* MCX-SX sees thin volumes in 1st day
* Faces challenges to win market share
* Derivatives key battleground for exchanges
By Rafael Nam and Abhishek Vishnoi
MUMBAI, Feb 11 (Reuters) - India's new stock exchange MCX-SX started trading shares on Monday with thin volumes, taking up a steep challenge to build liquidity and win market share against dominant player National Stock Exchange (NSE) and the smaller and older BSE Ltd.
As of late Monday morning, the value of shares traded on the MCX-SX was 1.5 million rupees ($28,000), its web site showed, compared to 34.3 billion rupees on the NSE.
"Earliest we can know whether MCX has made a mark in equities is five years from now," said Phani Sekhar, a fund manager at Angel Broking.
Brokers are cheering on MCX-SX, which quickly built one of the country's top commodity bourses, in the hope it will push down trading costs and drive development of trading products.
Although trading volumes are expected to rise in line with the government's goal of bringing more retail investors into stocks, the exchanges face a gruelling battle for market share that will essentially be a zero-sum game in the near term.

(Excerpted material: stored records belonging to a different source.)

import Summits.BirchSwinnertonDyer.BirchSwinnertonDyer.Theorems.BiquadraticEisensteinDescentHeegnerTwistCouplingInSupplyFrobeniusFan
import Summits.BirchSwinnertonDyer.BirchSwinnertonDyer.Theorems.BiquadraticEisensteinDescentHeegnerTwistCouplingInSupplySylvesterCornerClosed
import Literature.NumberTheory.LFunctions.ImaginaryQuadraticClassNumberHalfLogBound
import HarnessLib

set_option linter.dupNamespace false -- `Summit.BirchSwinnertonDyer.BirchSwinnertonDyer.Theorems.…` (summit = sub, D-0017)
set_option autoImplicit false

/-!
# Crux `HeegnerTwistCouplingInSupply` (stmt-BirchSwinnertonDyer-21381) — the SYLVESTER corner `W_p : y² + py = x³` through the
# FROBENIUS FAN: a `3`-free Hurwitz digit `3 ∤ H(4p − t²)` (`3 ∥ t`) gives the crux CONCLUSION at `(W_p, p)` for EVERY prime `p ≡ 8 (mod 9)`
# — no bound on `p` — modulo the unit-form `3`-descent `hDescU`, the cube–class collapse `hCube`, and Burungale–Tian
# (card `chebotarev-digit-supply`, cruxidea seat 1 g38: `CornerTheorem` with `DigitSupply` discharged)

Route `BiquadraticEisensteinDescent` (cell `pub/bsd-wall`, width seat `bsd-wall-cm-bed-w4` g30; `--supports` 21381, helper). THEOREMS ONLY
(no `def`, no named fact, no `sorry`). BSD is not proved by any of this; the crux (residual C⁺) and its registered stubs are untouched.

Companion of `…FrobeniusFan` (the class-number half: `3 ∤ num H(4p − t²) ⟹` a Frobenius field `K = ℚ(√(t² − 4p))` with `3 ∤ h_K`,
`(d_K/3) = (d_K/p) = +1`, `4 < |d_K| < 4p`). Here the field is fed to the Sylvester door of `…SylvesterCorner*` (w4 g26):

* §1 `classNumber_lt_of_natAbs_discr_lt_four_mul` — an imaginary quadratic `K` with `4 < |d_K| < 4p`, `3 ≤ p`, has `h_K < p`
  (Louboutin's `h_K ≤ π⁻¹√|d_K|(½ log|d_K| + 1.3)`, tree `classNumber_le_of_discr_lt_neg_four`, and `log p ≤ 4(p^{1/4} − 1)`), so the
  crux's `p ∤ h(K′)` is FREE on the whole fan (`|d_K| < 4p`).
* §2 ★★ `cruxConclusion_of_frobenius` — for a prime `p ≡ 8 (mod 9)` and a trace `t` with `3 ∣ t`, `9 ∤ t`, `t² < 4p`, `3 ∤ num H(4p − t²)`:
  the CONCLUSION of crux 21381 at `(W_p, p)` (a Heegner `K′` of `N(W_p)` with `4 < |d_{K′}|`, `L(W_p^{(d_{K′})}, 1) ≠ 0`, `h(K′) < p`,
  `p ∤ h(K′)`), `K′` the Frobenius field — MODULO three hypotheses, each an INPUT never asserted: `hDescU` (the `3`-isogeny descent on
  `y² = x³ + 16p²d³` in unit form, as in `…SylvesterCornerCruxOnFamily`), `hCube` (the card's `CubeClassCollapse`: for a Frobenius field
  with `3 ∥ t` and `3 ∤ h_K` some unit of `ℚ(√(−3d_K))` is not a cube modulo the inert `p` — class field theory over `K`: the Kummer
  cubic `K(∛ε)` has conductor dividing `9` when `3 ∤ h_K`, its Artin symbol at the principal prime `((t + c√d_K)/2)` of norm `p` is read
  off `π/π̄ mod 𝔮²`, and equals `1` iff `9 ∣ t`; numerics 5378/5378 for `p < 2500`), and `hBT` (Burungale–Tian's corank-zero converse);
  ★★ `cruxConclusion_of_digit` — the same from the card's DIGIT (`3 ∤ num Σ_{t ≡ 3 (27)} H(4p − t²)`);
  ★★ `cruxOnSylvesterCorner_of_digit` — for EVERY prime `p ≡ 8 (mod 9)` with non-zero digit, in the binder shape of
  `cruxOnSylvesterCorner_closed_lt5` with the bound `p < 10⁵` REPLACED by the digit (the infinite-family reading, the crux BODY for
  `W = W_n` and the instance `p = 53` are in the sequel `…FrobeniusFanCornerFamily`).

HONEST FRAMING: on the card's Chebotarev set `𝒫 = {p ≡ 8 (9) : digit ≠ 0}` (density ≈ 2/3 numerically; `DigitSetInfinite` needs the
mod-27 Galois representation of `27.2.e.a` + Chebotarev — NOT in the tree) this is the corner with citable inputs only; the digit-zero
primes, the crux C⁺, W-ALL and BSD are untouched. [cite: CohenPazuki2009, §2] [cite: BurungaleTian2026, Thm. 1.1]
[cite: Louboutin2006RelativeClassNumbers, Thm 1 (2) p. 200] [cite: Cohen1993, §5.3.2 Lemma 5.3.7, p. 234] [cite: Cox2013, §7.D Thm. 7.24; §9.A]
[cite: GrossLMS1991, §1]
-/

noncomputable section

"MCX is known for product innovation, so only when they come up with truly meaningful innovations is when they would get successful," Sekhar said.
Policymakers have long sought to bring more retail investors into stocks via mutual funds, which owned only 3.6 percent of the broad BSE index last year, according to Citigroup data.
Gold and property are preferred by investors in India, where fewer than 5 in every 100 people buy equities either directly or through mutual funds, regulatory data show. By comparison, more than half of Americans own stocks, many through 401k pension plans, according to a Gallup estimate. In China, 86 percent of trading on domestic markets is carried out by retail investors.
MCX-SX will thus have to win market share at the expense of existing exchanges. The total value of share trading on the NSE was $526.1 billion last year, compared with $110.3 billion on the BSE, according to World Federation of Exchanges data.
Combined, that amounts to a quarter of the $2.6 trillion traded in the Shanghai Stock Exchange last year.
BATTLE WITH NSE
The entry of MCX-SX sets up a battle with NSE, once an upstart itself. After starting stock trading in 1994, NSE overtook BSE several years later, in large part by introducing new derivative products.
The competition is also coloured by the acrimonious relationship between MCX-SX and NSE, which have frequently sparred publicly, especially over fees. Both already compete aggressively in currency futures.
Costs could be the first battle. Traders say MCX-SX's structure lowers trading costs. NSE has countered by lowering membership fees for brokers under certain incentives.
The bigger battle could be waged in derivatives. The NSE has posted average daily turnover in this segment of 1.22 trillion rupees ($22.8 billion) so far in the fiscal year ending in March, accounting for the bulk of its overall equities trading.
MCX-SX is already focusing on this by offering to reduce settlement times in futures and options.
MCX-SX has experience to fall back on. One of its two controlling shareholders is Multi-Commodity Exchange of India Ltd, which operates commodity exchange MCX. The other major shareholder is Financial Technologies (India) Ltd , which provides trading software for brokers.
Both the NSE and BSE are owned by domestic and financial institutions, with Deutsche Boerse AG and Singapore Exchange Ltd owning stakes in BSE and Goldman Sachs Group Inc, Citigroup Inc, and Morgan Stanley owning stakes in the NSE.
After starting trading in 2003, MCX quickly overtook India's National Commodity & Derivatives Exchange Ltd (NCDEX) in trading of gold and metals, in large part by focusing on developing derivatives contracts.
"MCX's strength has been business development and they know how to create liquidity for new contracts," said Gnanasekar Thiagarajan, a director at Commtrendz Research.